No. 511 Squadron was a Royal Air Force transport squadron, active during World War II, the Berlin Airlift and during the sixties and early seventies. It operated, during its three periods of existence, aircraft such as the Douglas Dakota, the Avro York, the Handley Page Hastings and the Bristol Britannia.

History

In World War II

Formed on 14 October 1942, No. 511 Squadron was formed from No. 1425 Flight at RAF Lyneham. The squadron continued the work of the Flight operating regular transport schedules to Gibraltar using the Consolidated Liberators. To extend the route from Gibraltar to Malta the squadron also operated the Armstrong Whitworth Albemarle. As the Second World War progressed, no. 511 Squadron expanded its long-range transport role and it was the first squadron to operate the Avro York transport (A transport based on the Avro Lancaster). At first the Liberators and Yorks were operated as separate Flights, but the Liberator Flight became 246 Squadron in 1944. The squadron continued to fly trooping flights, particularly between the United Kingdom and India until the squadron was disbanded on 7 October 1946.

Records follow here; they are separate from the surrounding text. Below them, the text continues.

/-
Copyright (c) 2026 the pub-hodgecm-mathlib formalisation cell (harness21).  Prover seat hodgecm-mathlib-K2E3-p21 (g4), Track B «K2-LIT» ∕ h413
(`stmt-HodgeConjecture-24833`), line `K2_E3_EllipticInputs`, unit U12 §L, Richardson road for (LBGL-ge3) at `N = 3`, (F-E) ROAD v2 brick EXHAUST (road owner K2E3-p11 (g5),
06:00:55Z (4)): «FIBRE EXHAUSTION — if `Ad(k) P` is `𝔭^J`-close to a block-regular `M(m)` (`χ_A` without roots in `F`) then `k ∈ GL₃(𝒪)` is `𝔭^{J−c}`-close to `P_{(2,1)}`».
2026-09-04.
-/
import Summits.HodgeConjecture.HodgeConjecture.Theorems.K2E3GLnLieAdIntegralInvariant    -- ★ (K2E3-p11 g4): `glInt` ∕ `primePowBall` kits (`mem_glInt_iff`, `mem_primePowBall_iff`, `add_mem_primePowBall`, …)
import Literature.NumberTheory.Automorphic.LocalFieldHaarBalls                         -- ★ `continuous_normAbs`, `normAbs_add_eq_of_lt`, `isCompact_primePowBall`
import Literature.NumberTheory.Automorphic.LocalPiSchwartzBruhatFourier                -- ★ `sum_mem_primePowBall`
import HarnessLib

/-!
# K2_E3 road (h413), §L — Richardson road for (LBGL-ge3) at `N = 3`, (F-E) ROAD v2 brick EXHAUST: the fibres of `K × 𝔭 → 𝔤`, `(k, P) ↦ Ad(k) P`, near a Levi centre
# (a) `Ad(k) P ∈ M(m) + M₃(𝔭^J)`, `χ_A` rootless ⇒ `k₂₀, k₂₁ ∈ 𝔭^{J−c}`;  (b) `Ad(k) P ∈ diag(d) + M₃(𝔭^J)`, `d` injective ⇒ `∃ a, k_{a0}, k_{a1} ∈ 𝔭^{J−c}`

Cell `pub/hodgecm-mathlib` (D-0151), Track B, seat K2E3-p21 (g4); road owner K2E3-p11 (g5) (06:00:55Z (4): «EXHAUST `Theorems/K2E3GL3ParabolicFibreExhaustion.lean` — NEXT FREE HAND
(p21 after A′2 …; M, pure valuation algebra, no measure theory): (a) `exists_level_of_conj_mem_box_of_forall_eval_ne_zero` … (b) `exists_level_of_conj_mem_box_diagonal` …
PROOF (both): `w := row 2 of ↑k⁻¹` …»), §L lead K2E3-p12 (g5), dealer K2E3-plan (g3).  `--supports stmt-HodgeConjecture-24833 --as helper`; THEOREMS ONLY (no definition ∕
instance ∕ notation ∕ named fact ∕ `sorry`); never imports `Cruxes/…/Lines`.  COUNT-NEUTRAL ((LBGL-ge3) stays OPEN).

THE MATHEMATICS (`N = |·|_F = normAbs F`, `ρ = q⁻¹`, `𝔭^J = {N ≤ ρ^J}`).  Let `k ∈ K = GL₃(𝒪)` (entries of `k`, `k⁻¹` in `𝒪`), `P ∈ 𝔭 = 𝔭_{(2,1)}` (`P₂₀ = P₂₁ = 0`),
`X = k P k⁻¹` and `w =` row 2 of `k⁻¹`.  §1: (I) `w X = P₂₂ w` (as `k⁻¹ X = P k⁻¹` and row 2 of `P` is `P₂₂ e₂`); (III) `w` has a unit entry (`Σ_i w_i k_{i2} = 1`);
(IV) `Σ_i w_i k_{il} = 0` for `l = 0, 1`; every bound `B` is `≤ ρ^{-c}` for some `c ∈ ℕ`.  §2 (a): if `X − M(m) ∈ M₃(𝔭^J)`, `M(m) = [[A,0],[0,m₄]]`, then with `t = P₂₂`:
`(w₀,w₁)(A − t) ∈ (𝔭^J)²` and `N(t) ≤ B₁ = 1 + Σ N(mᵢ)` (unit entry), so by the `2×2` adjugate `N(w_l) N(χ_A(t)) ≤ ρ^J B₁` (`l = 0,1`); `χ_A` has no root in `F`, so
`δ = min {N(χ_A(t)) : N(t) ≤ B₁} > 0` (compact ball, `continuous_normAbs`) and `w₀, w₁ ∈ 𝔭^{J−c}` once `ρ^{-c} ≥ B₁/δ`; for `J ≥ c + 1` the unit entry of `w` is then `w₂`,
and (IV) gives **`k₂₀, k₂₁ ∈ 𝔭^{J−c}`** — the fibre of `K × 𝔭 → 𝔤`, `(k,P) ↦ Ad(k)P`, over a `𝔭^J`-neighbourhood of a block-regular `M(m)` with `χ_A` rootless lies
within `𝔭^{J−c}` of `K ∩ P`.  §3 (b): for `M₀ = diag(d)`, `d` injective, `w_j(d_j − t) ∈ 𝔭^J`; at the unit index `a`, `N(d_a − t) ≤ ρ^J < γ = min_{i≠j} N(d_i − d_j)` for
`J ≥ c + 1` (`ρ^c ≤ γ`), so `N(d_i − t) = N(d_i − d_a) ≥ γ` and `w_i ∈ 𝔭^{J−c}` for `i ≠ a`, and (IV) on row `a` gives **`k_{a0}, k_{a1} ∈ 𝔭^{J−c}`**.
[HarishChandra1999AdmissibleDistributions, §7 Lemma 7.8 (parabolic descent: properness of the fibres)]; [BushnellHenniart2006, §1.1 (`𝔭^m`)].

HONEST LABEL: HC_CM is proved only modulo the 7 printed citations (2 remaining named inputs: hLiu418 = stmt-HodgeConjecture-24832, h413 = stmt-HodgeConjecture-24833)
until rung 0 closes; count-neutral helper.
-/

set_option autoImplicit false
set_option linter.dupNamespace false   -- `Summit.HodgeConjecture.HodgeConjecture.…` (D-0017 nested layout; lakefile exemption for Summits)

noncomputable section

open Filter Topology TopologicalSpace Polynomial Function
open scoped MatrixGroups NNReal
open Literature.NumberTheory.Automorphic Literature.NumberTheory.Automorphic.LocalFieldHaar
open Literature.NumberTheory.GaloisRepresentations Literature.NumberTheory.GaloisRepresentations.IsNonarchimedeanLocalField

namespace Summit.HodgeConjecture.HodgeConjecture.Cruxes.H413.K2E3GL3ParabolicFibreExhaustion

variable {F : Type*} [Field F] [ValuativeRel F] [TopologicalSpace F] [IsNonarchimedeanLocalField F]

/-! ## §1  Common lemmas: integral entries, the row `w = e₂ k⁻¹`, `w X = P₂₂ w`, the unit entry of `w`, the column relations, `ρ`-powers -/

/-- Entries of `k ∈ GL₃(𝒪)` and of `k⁻¹` have `|·|_F ≤ 1`. [cite: BushnellHenniart2006, §1.1] -/
theorem normAbs_apply_le_one_of_mem_glInt {n : ℕ} {k : GL (Fin n) F} (hk : k ∈ glInt n F) (i j : Fin n) :
    normAbs F ((k : Matrix (Fin n) (Fin n) F) i j) ≤ 1 ∧ normAbs F (((k⁻¹ : GL (Fin n) F) : Matrix (Fin n) (Fin n) F) i j) ≤ 1 := by
  obtain ⟨h1, h2⟩ := (mem_glInt_iff k).1 hk
  exact ⟨normAbs_le_one_iff.2 (h1 i j), normAbs_le_one_iff.2 (h2 i j)⟩
import Summits.BirchSwinnertonDyer.BirchSwinnertonDyer.Theorems.PrintCf2SplitBadTwoHalvesOfHeegnerIndexSmallConductor
import Summits.BirchSwinnertonDyer.BirchSwinnertonDyer.Theorems.PrintCf2SplitBadTwoHalvesOverTwistField
import Summits.BirchSwinnertonDyer.BirchSwinnertonDyer.Theorems.PrintCf2SplitBadTwoHalvesOverCMField
import HarnessLib

/-!
# T0 of the stub-critic's STUB-PLAN for `stub_heegnerIndexLowerAtTwo` (crux `PrintCf2.SplitBadTwoLowerHalfOfFacts`,
# stmt-BirchSwinnertonDyer-27851): the registered v3 stub text ⟸ the ℚ-side / twist-field / CM-field LOWER halves

Certificate T0 of the stub-critic's STUB-PLAN (seat `scrit-stub_heegnerIndexLowerAtTwo` g0, 2026-08-28; tree copy
`Cruxes/SplitBadTwoLowerHalfOfFacts/StubPlanT0LowerStubGlue.lean`), landed VERBATIM as a Theorems helper
`--supports stmt-BirchSwinnertonDyer-27851` by seat `leafhand-bsd-printcf2-2` g0 (2026-08-30; STUB-PLAN v8.6 §4 T0 / recommendation R2:
«lands as Theorems/… ns …Theorems.PrintCf2.LowerStubGlue»). THEOREMS ONLY, no `sorry`, no definitions, no named facts; it closes no item
and no stub (the registered `stub_heegnerIndexLowerAtTwo` stays open): it records that the stub is NOT harder than the ℚ-side /
twist-field / CM-field LOWER halves it is meant to produce (the converse of `ByName.splitBadTwoLowerHalfOfFacts_of_heegnerIndexStub`). It is the ONE-SIDED («Eisenstein / main-conjecture direction») analogue of
`KsideFiniteTwo.heegnerIndexEq_two_of_bsdp_of_twist` (p641012): the ℚ-side lower half `MissingLowerBoundAt W 2` of ONE curve, plus
the twin's `BSD₂` at every Heegner field with `L(E^{(d_K)},1) ≠ 0`, give the index-currency LOWER bound
`2·ord₂[E(K):ℤP] − 2·ord₂ c ≤ ord₂ #Ш(E/K)[2^∞] + ord₂ c_K` on every Heegner frame with `d_K < −4`, `P` non-torsion (§1); hence the
displayed text of `stub_heegnerIndexLowerAtTwo` follows from `∀ class W, MissingLowerBoundAt W 2` (§2), from the twist-field halves of
p643613 (§3) and from the CM-field halves of p641230 (§4). BSD is proved for no curve by any of this.
-/

set_option autoImplicit false
set_option linter.dupNamespace false

noncomputable section

open scoped Classical NumberField

namespace Summit.BirchSwinnertonDyer.BirchSwinnertonDyer.Theorems.PrintCf2.LowerStubGlue

open WeierstrassCurve NumberField IsDedekindDomain
  Literature.NumberTheory.EllipticCurves Literature.NumberTheory.EllipticCurves.ModularForms
  Literature.NumberTheory.EllipticCurves.Rank1Residual Literature.NumberTheory.EllipticCurves.Rank1Residual.Typed
  Literature.NumberTheory.EllipticCurves.KrizLi2019
  Summit.BirchSwinnertonDyer.Rank1Residual Summit.BirchSwinnertonDyer.Rank1Residual.AdditivePotMult
  Summit.BirchSwinnertonDyer.BirchSwinnertonDyer.Theses.UniversalToricDescent
  Summit.BirchSwinnertonDyer.BirchSwinnertonDyer.Theorems.PrintCf2.EisensteinTwo
  Summit.BirchSwinnertonDyer.BirchSwinnertonDyer.Theorems.PrintCf2.KsideFiniteTwo
/-- The `w`-component (`w ∣ v`) of `det (localPiEquiv v k) ∈ (∏_{w ∣ v} E_w)ˣ` is `det k_w` (private twin of the crux-side ★ `…det_localPiEquiv_apply`).
[cite: PlatonovRapinchuk1994, §6.2] -/
private theorem det_localPiEquiv_apply (v : HeightOneSpectrum (𝓞 F)) (k : localPi E c N J v) (w : PlacesOver E v) :
    ((Matrix.GeneralLinearGroup.det ((localPiEquiv E c N J v k : «local» E c N J v) : GL (Fin N) (LocalRing E v)) : (LocalRing E v)ˣ) :
        LocalRing E v) w =
      (((k : LocalGLPi E N v) w : GL (Fin N) (w.1.adicCompletion E)) : Matrix (Fin N) (Fin N) (w.1.adicCompletion E)).det := by
  rw [Matrix.GeneralLinearGroup.val_det_apply,
    ← Pi.evalRingHom_apply (fun w : PlacesOver E v => w.1.adicCompletion E) w (Matrix.det _), RingHom.map_det, RingHom.mapMatrix_apply,
    coe_localPiEquiv_apply, GLn.map_piEquiv_symm]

Post-war 1: On Yorks and Hastings

Within a few days (16 October 1946) the squadron was formed again as an Avro York operator based at RAF Lyneham. It continued to fly the long-distance routes to India and the Far East until, like a lot of transport squadrons, it became involved in the Berlin Airlift.

The squadron was then re-equipped with the Handley Page Hastings in September 1949 and in 1957 the squadron moved to join other operators of the Hastings at RAF Colerne. A year later the squadron disbanded when it was re-numbered to 36 Squadron on 1 September 1958.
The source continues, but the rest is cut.